Parameters for dN/dS (synonymous/non-synonymous) ratio calculations.

| Parameter | Default | Description |
|-----------|---------|-------------|
| `p_value_column` | `q_value` | Column name to use for significance in dN/dS calculations. |
| `dn_ds_test_type` | `two_sample_unpaired_tTest` | Type of statistical test to use for dN/dS analysis. |

**Example:**

```yaml
dnds:
  p_value_column: q_value
  dn_ds_test_type: two_sample_unpaired_tTest
```

---

### resources

Computational resource allocation for cluster execution.
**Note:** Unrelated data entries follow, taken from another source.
import Summits.QuantumFields.YangMills.Theorems.BalabanUVNodesN20KeyedRelWeightOverCut
import Summits.QuantumFields.BalabanUV.T4Continuum.Spine.NE7.Targets

/-!
# BalabanUVNodes ∕ N20 — THE OFF-LIVE ONE-TERM READING: at the index `ι := Unit` (ONE class per cutoff — the run's whole dressed partition function), `Bad := ∅`,
# zero shells, zero weights, the four K5 faces of K3⁷ v3 stub 2 hold OUTRIGHT but for the N19′ core, which IS node U5's TARGET at the datum — matching of
# consecutive dressed partition functions modulo `t`-independent constants with a summable remainder (dag-n20-c's observation, pub-ymgap INBOX l.26799; GO l.27216)

Cell `pub-ymgap` (HUMAN RULING D-0062 Track A; work-bound push D-0149, director-ym №197), width seat `pub-ymgap-dag-n20-w1` (gen 3) on node N20 = NE7b; key item K3⁷
`SpineGivenEndpointR13SepCoPH` = stmt-QuantumFields-20544; filed `--kind definition --supports stmt-QuantumFields-20544 --as helper` (definition lane by content: TWO `def`s,
a carrier bundle and a reading); COUNT-NEUTRAL.  Bus: INTENT-7 (INBOX l.27458); dag-n20-c g17's hand GO-W1-ONETERM (l.27216) with its two asks = §1 and §1∕§3 below.

WHY.  K3⁷ v3's stub 2 (plan g81, 02f6f498332fdbee) pins the spine reading `cr` to dag-n20-d's reading of record ONLY ON THE LIVE-SELECTOR LINE (`PinnedAtLive jc sh cr`:
`LiveSel F θ → cr … = crOfRecord₁₃V (jc …) sh …`); OFF that line `cr` is FREE, and dag-n27-c's (t-JC) leaf `…N27SpineGivenEndpointR13SepCoPHSpineReadingOfRecordVCut`
(p-landed, route-facing — NOT imported here) displays leaf D's four binders `h20' ∕ h21' ∕ hx' ∕ h19'` at an arbitrary off-live reading `cr'`.  dag-n20-c observed (l.26799)
that the free branch admits the ONE-TERM reading — one class per cutoff carrying the run's whole dressed partition function `Z_{K₀+K}(t) = schemeZ (D.scheme g₀) os (K₀+K) t`,
no bad class, no shells — under which extraction is `Finset.sum` over a singleton, NE7b and NE7c are the zero witnesses, and the N19′ core `e^{c_K − vol·δ_K}·Z_{K₀+K} ≤
Z_{K₀+K+1} ≤ e^{c_K + vol·δ_K}·Z_{K₀+K}` on `|t| ≤ l₀` with `Σ δ < ∞` IS node U5's TARGET `Spine.NE7.Target vol l₀ δ (Z ∘ (K₀ + ·))` — CONTENT (NE7 ∕ [LF-II] Thm 1-strength
matching of consecutive cutoffs at the datum), not junk, and not cheaper than the keyed road (no class may be discarded).  THIS FILE TYPES THAT READING:
* §1 `cr`-FREE, ANY `Z : ℕ → ℝ → ℝ` (ask (1)): the one-term carriers as explicit lambdas (`T := univ : Finset Unit`, `A K t _ := Z (K₀+K) t`, `B K t _ := Z (K₀+K+1) t`,
  `Bad := ∅`, shells `0`, `W = Wsh := 0`); E1∕E2 by `Fintype.sum_unique`; `RelWeightBound` and `ShellWeightBound` (given `0 ≤ Z`) OUTRIGHT; ★★ `core_oneTerm_iff_matchingModConstants`
  (ask (2)): for positive `Z`, `NE7.Core` on the singleton class ⟺ `T4CauchySum.MatchingModConstants vol l₀ δ (fun K ↦ Z (K₀+K))` — both directions, a log∕exp identity
  (`Spine.NE7.Targets.sandwich_of_abs_log_sub_le` and its converse); ★★ `hybridNE7_oneTerm_iff_target`: the one-term `T4MatchingAssembly.HybridNE7` ⟺ `Spine.NE7.Target` with the
  SAME remainder `δ` (the tree's `target_of_hybridNE7` ∕ `HybridNE7.matchingModConstants` give «⇒» with `hybridDelta vol δ 0`); `stringHybridNE7_of_target`: per string, node U5's
  target from `K₀` on IS a `StringHybridNE7` datum (the converse of `T4MatchingAssembly.matchingModConstants_schemeZ` up to the remainder's name).
* §2 AS A CARRIER BUNDLE `oneTermCarriers l₀ vol K₀ Z : SpineCarriers` (`δ := 0` displayed and unread by the faces) with its `rfl` dictionary and the four faces.
* §3 THE READING `crOneTerm₁₃ K₀ : SpineReading₁₃CoPH N` — at EVERY Stage-13 tuple with core provisos the one-term bundle of the tuple's OWN dressed partition functions
  `schemeZ ((datumOfRecord₁₃CoPH F N θ hP).scheme g₀) os` at `l₀ := 1`, `vol := F.side ^ 4`: extraction (`hx'`) at every `g₀` WITHOUT any selector pin or (H-U)∕(H-ζ) law,
  `RelWeightBound` (`h20'`) outright, `ShellWeightBound` (`h21'`) from `schemeZ_pos_datumOfRecord₁₃CoPH`, and ★★ `core_crOneTerm₁₃_iff_target`: the core face's conclusion ⟺
  `∃ δ, Target (F.side^4) 1 δ (fun K ↦ schemeZ … (K₀+K))`.
* §4 dag-n27-c's VCut OFF-LIVE BINDERS at `cr' := crOneTerm₁₃ K₀`, in their exact shapes (`N = 2`, guard ∧ `¬ LiveSel`): `h20' ∕ h21' ∕ hx'` for free, `h19'` from ONE displayed
  input — «the rates imply node U5's target at the datum» on the off-live guarded admissible tuples.
Cited BY NAME, nothing re-typed: `T4WeightBudget.RelWeightBound`, `T4IndicatorShell.ShellWeightBound`, `T4MatchingAssembly.{HybridNE7, StringHybridNE7, shellWeightBound_zero,
hybridNE7_of_relWeightBound}`, `T4CauchySum.MatchingModConstants`, `Spine.NE7.Targets.{Core, Target, sandwich_of_abs_log_sub_le}`, `YMDAG.UVSplit.SpineCarriers ∕
SpineReading₁₃CoPH`, `…N20AtRecord13CoPH.schemeZ_pos_datumOfRecord₁₃CoPH`, `ForSmallCouplings.of_forall`.

HONEST FRAMING.  A DEFINITION of a reading + [folklore] log∕exp and singleton-sum bookkeeping; NO estimate.  The one-term reading books NO class decomposition: at it the
hybrid split degenerates and NE7 ∕ NE7b ∕ NE7c collapse into node U5's TARGET at the datum, which is NOT PRINTED for `d = 4` ([LF-II] Thm 1 p.355 is ultraviolet stability,
not matching of consecutive cutoffs) and NOT proved — every `h19'`-type statement below takes it as a DISPLAYED hypothesis (A6: LOCATED; inhabited for no family today).
Whether off-live guarded admissible tuples exist (or get excluded by the (w18) proviso edition `… ∧ LiveSel`) is not decided here.  Nothing of Bałaban's is asserted; N19 ∕
N20 ∕ N21 ∕ N27 NOT discharged; K3⁷ NOT closed; counts unmoved (typed 28∕28 · discharged 5∕27); no count claim.  One finite `𝕋⁴_{L^K}` programme at fixed `ε = L^{−K}` along
`K → ∞`, Bałaban AS PRINTED; the YM mass gap (Clay) is NOT proved by any of this — R4 closes the conditional finite-𝕋⁴ rung `BalabanLadder.UV` only; NOT ℝ⁴, NOT OS.  No
`instance`, no `notation`, no `sorry`.  Sources (bookkeeping): [Balaban1989LargeFieldII] Thm 1 + (0.1) pp.355–356; [Balaban1989LargeFieldI] (0.2)–(0.4) p.176;
[Balaban1985UV3] (6) p.257; [King1986] (3.10)–(3.11) p.656.
v1.1 (APPEND-ONLY, HEADER-ONLY — every declaration byte-identical to v1.0 p598780).  PRIOR ART THIS SEAT MISSED AT INTENT TIME, recorded for the reader: the DEGENERATE ONE-CLASS
EXPANSION at the SCHEME ∕ DATUM level is dag-n23-b's `Literature/…/Balaban1983to89/T4MatchingDegenerate.lean` — `stringHybridNE7_of_matchingModConstants` (= §1's
`stringHybridNE7_of_target` in substance: there the positivity of the dressed partition functions is DISCHARGED from `β_K ≥ 0` and `1`-bounded measurable observables, here it is
displayed as `hZ`), `stringwiseHybridNE7_iff_stringwiseMatching`, `hybridNE7Under_iff_matchingUnder` (binder B5 ⟺ node U5's `T4ApexVariance.MatchingUnder`); and AT NODE 00's
Stage-13 record dag-n19-d's `Thm/BalabanUVNodesN19TargetAtRecord13CoPH` §1 (`hybridNE7Under_iff_matchingUnder_of_isRecordOfRecord₁₃CCoPH`, the θ-keyed datum form) already reads
«B5 ⟺ `MatchingUnder D END`».  WHAT IS NEW HERE is only the packaging those files do not carry: the one-term bundle as a `YMDAG.UVSplit.SpineCarriers` value and as a
`SpineReading₁₃CoPH N` (`oneTermCarriers`, `crOneTerm₁₃`) — i.e. at leaf D's ∕ K3⁷ v3's `cr` slot OFF the live line —, the displayed `NE7.Core ↔ MatchingModConstants` and
`HybridNE7 ↔ Spine.NE7.Target` lemmas at that index with the SAME remainder, and dag-n27-c's VCut off-live binders at `cr' := crOneTerm₁₃ K₀` (§4).  Cite the three files above for
the scheme ∕ datum ∕ record-level equivalences; nothing of theirs is restated as new.
-/

noncomputable section
/-- **Parseval weight budget.** For any family of operators `B_y`, `y ∈ (ℤ/Lℤ)²`, with
`‖B_y‖ ≤ C₀` and the Fourier modes `A(m) = Σ_y conj χ_m(y) B_y`, every unit vector `ψ`
has `Σ_m Re⟨ψ, A(m)ᴴ A(m) ψ⟩ ≤ C₀²·L⁴`: by `sum_conjTranspose_mul_fourierMode`,
`Σ_m A(m)ᴴA(m) = L² Σ_y B_yᴴB_y`, and `Re⟨ψ, B_yᴴB_y ψ⟩ ≤ C₀²` for each of the `L²` sites.
Kennedy–Lieb–Shastry, PRL 61 (1988) 2582 (sum rule). [cite: KLS1988PRL, p. 2582] -/
theorem sum_re_expect_fourierMode_le
    (B : TorusSite 2 L → Matrix (Finset (Orb (FermionTorus 2 L))) (Finset (Orb (FermionTorus 2 L))) ℂ)
    {C₀ : ℝ} (hB : ∀ y, ‖B y‖ ≤ C₀)
    {ψ : Fock (Orb (FermionTorus 2 L))} (hψ : star ψ ⬝ᵥ ψ = 1) :
    ∑ m : TorusSite 2 L, (star ψ ⬝ᵥ ((∑ y, conj (torusChar m y) • B y)ᴴ *
        (∑ y, conj (torusChar m y) • B y)) *ᵥ ψ).re ≤ C₀ ^ 2 * (L : ℝ) ^ 4 := by
  classical
  have hcard : Fintype.card (TorusSite 2 L) = L ^ 2 := by simp [TorusSite, ZMod.card]
  -- the operator Parseval identity, in expectation
  have h := congrArg (fun T => (star ψ ⬝ᵥ (T *ᵥ ψ)).re) (sum_conjTranspose_mul_fourierMode B)
  simp only [Matrix.sum_mulVec, dotProduct_sum, Matrix.smul_mulVec, dotProduct_smul, smul_eq_mul,
    Complex.re_sum] at h
  have hL2 : ((L : ℂ) ^ 2) = (((L : ℝ) ^ 2 : ℝ) : ℂ) := by push_cast; ring
  rw [hL2, Complex.re_ofReal_mul, Complex.re_sum] at h
  rw [h]
  have hy : ∀ y : TorusSite 2 L, (star ψ ⬝ᵥ ((B y)ᴴ * B y) *ᵥ ψ).re ≤ C₀ ^ 2 := fun y =>
    (re_expect_conjTranspose_mul_self_le (B y) hψ).trans
      (pow_le_pow_left₀ (norm_nonneg _) (hB y) 2)
  calc (L : ℝ) ^ 2 * ∑ y : TorusSite 2 L, (star ψ ⬝ᵥ ((B y)ᴴ * B y) *ᵥ ψ).re
      ≤ (L : ℝ) ^ 2 * ∑ _y : TorusSite 2 L, C₀ ^ 2 :=
        mul_le_mul_of_nonneg_left (Finset.sum_le_sum fun y _ => hy y) (by positivity)
    _ = C₀ ^ 2 * (L : ℝ) ^ 4 := by
        rw [Finset.sum_const, Finset.card_univ, hcard, nsmul_eq_mul]
        push_cast
        ring

end Parseval

/-! ### The twisted pair field is a Fourier mode; the shared weight budget -/

section Twist

variable (g : Site 2 → ℝ) {L : ℕ} [NeZero L]

/-- The phase of the spin-`↑` charge twist at momentum `q ∈ ℤ/Lℤ` along `e₁` is a conjugate torus
character: `exp(−2πi (q·y₁ mod L)/L) = conj χ_{(q,0)}(y)`. [folklore] -/
theorem cexp_neg_twistPhase_eq_conj_torusChar (q : ZMod L) (y : TorusSite 2 L) :
    cexp (-(((2 * Real.pi * (((q * y 0).val : ℕ) : ℝ) / L : ℝ) : ℂ) * I)) =
      conj (torusChar (Pi.single (0 : Fin 2) q) y) := by
  rw [← exp_neg_dotProduct_eq_conj_torusChar]
  congr 1
  have hsum : (∑ i : Fin 2, (Pi.single (0 : Fin 2) q : TorusSite 2 L) i * y i) = q * y 0 := by
    simp [Fin.sum_univ_two]
  rw [hsum]
  push_cast
  ring

/-- The opposite phase is the conjugate character of the opposite momentum:
`exp(+2πi (q·y₁ mod L)/L) = conj χ_{(−q,0)}(y)`. [folklore] -/
theorem cexp_twistPhase_eq_conj_torusChar_neg (q : ZMod L) (y : TorusSite 2 L) :
    cexp ((((2 * Real.pi * (((q * y 0).val : ℕ) : ℝ) / L : ℝ) : ℂ) * I)) =
      conj (torusChar (Pi.single (0 : Fin 2) (-q)) y) := by
  have h := congrArg conj (cexp_neg_twistPhase_eq_conj_torusChar q y)
  rw [← Complex.exp_conj, map_neg, map_mul, Complex.conj_ofReal, Complex.conj_I, mul_neg,
    neg_neg] at h
  rw [h, Pi.single_neg, torusChar_comm (-Pi.single (0 : Fin 2) q), torusChar_neg_right,
    torusChar_comm]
| Parameter | Default | Description |
|-----------|---------|-------------|
| `threads_per_job` | `16` | Number of CPU threads allocated to each job. |
| `mem_per_job` | `8G` | Memory allocation per job. Formats: `8G`, `16GB`, `8192M`. |
| `time` | `24:00:00` | Maximum wall time per job in HH:MM:SS format. |

**Example:**

```yaml
resources:
  threads_per_job: 16
  mem_per_job: 8G
  time: '24:00:00'
```

---

## Complete Configuration Example

```yaml
run_name: diet_microbiome_study

input:
  fasta_path: /data/mags/combined_mags.fasta
  prodigal_path: /data/mags/prodigal_genes.fna
  metadata_path: /data/metadata/samples_with_bam.tsv
  gtdb_path: /data/taxonomy/gtdbtk.bac120.summary.tsv
  mag_mapping_path: /data/mags/mag_mapping.tsv

output:
  root_dir: ./results

log_level: INFO

analysis:
  data_type: longitudinal
  allele_analysis_only: false
  use_lmm: true
  use_significance_tests: true
  use_cmh: true
  timepoints_combinations:
    - timepoint: [pre, post]
      focus: post
  groups_combinations:
    - [high_fat, control]

quality_control:
  min_sample_num: 4
  breadth_threshold: 0.1
  coverage_threshold: 1.0
  disable_zero_diff_filtering: false

profiling:
  ignore_orphans: true
  min_base_quality: 30
  min_mapping_quality: 2
  ignore_overlaps: true

statistics:
  filter_type: t-test
  preprocess_between_groups: true
  preprocess_within_groups: true
  max_zero_count: 4
  p_value_threshold: 0.05
  fdr_group_by_mag_id: false
  min_positions_after_preprocess: 1

dnds:
  p_value_column: q_value
  dn_ds_test_type: two_sample_unpaired_tTest

resources:
  threads_per_job: 16
  mem_per_job: 8G
  time: '24:00:00'
```

## Quick Tips

- **breadth_threshold**: Start with `0.1` (10% coverage); increase for high-coverage data
- **min_sample_num**: Minimum `4` samples per group for robust inference
- **min_base_quality**: Keep at `30` for Illumina; lower to `20` for older data
- **Resource allocation**: Adjust `threads_per_job` and `mem_per_job` based on MAG sizes

For worked examples, see [Use Cases](../examples/use_cases.md).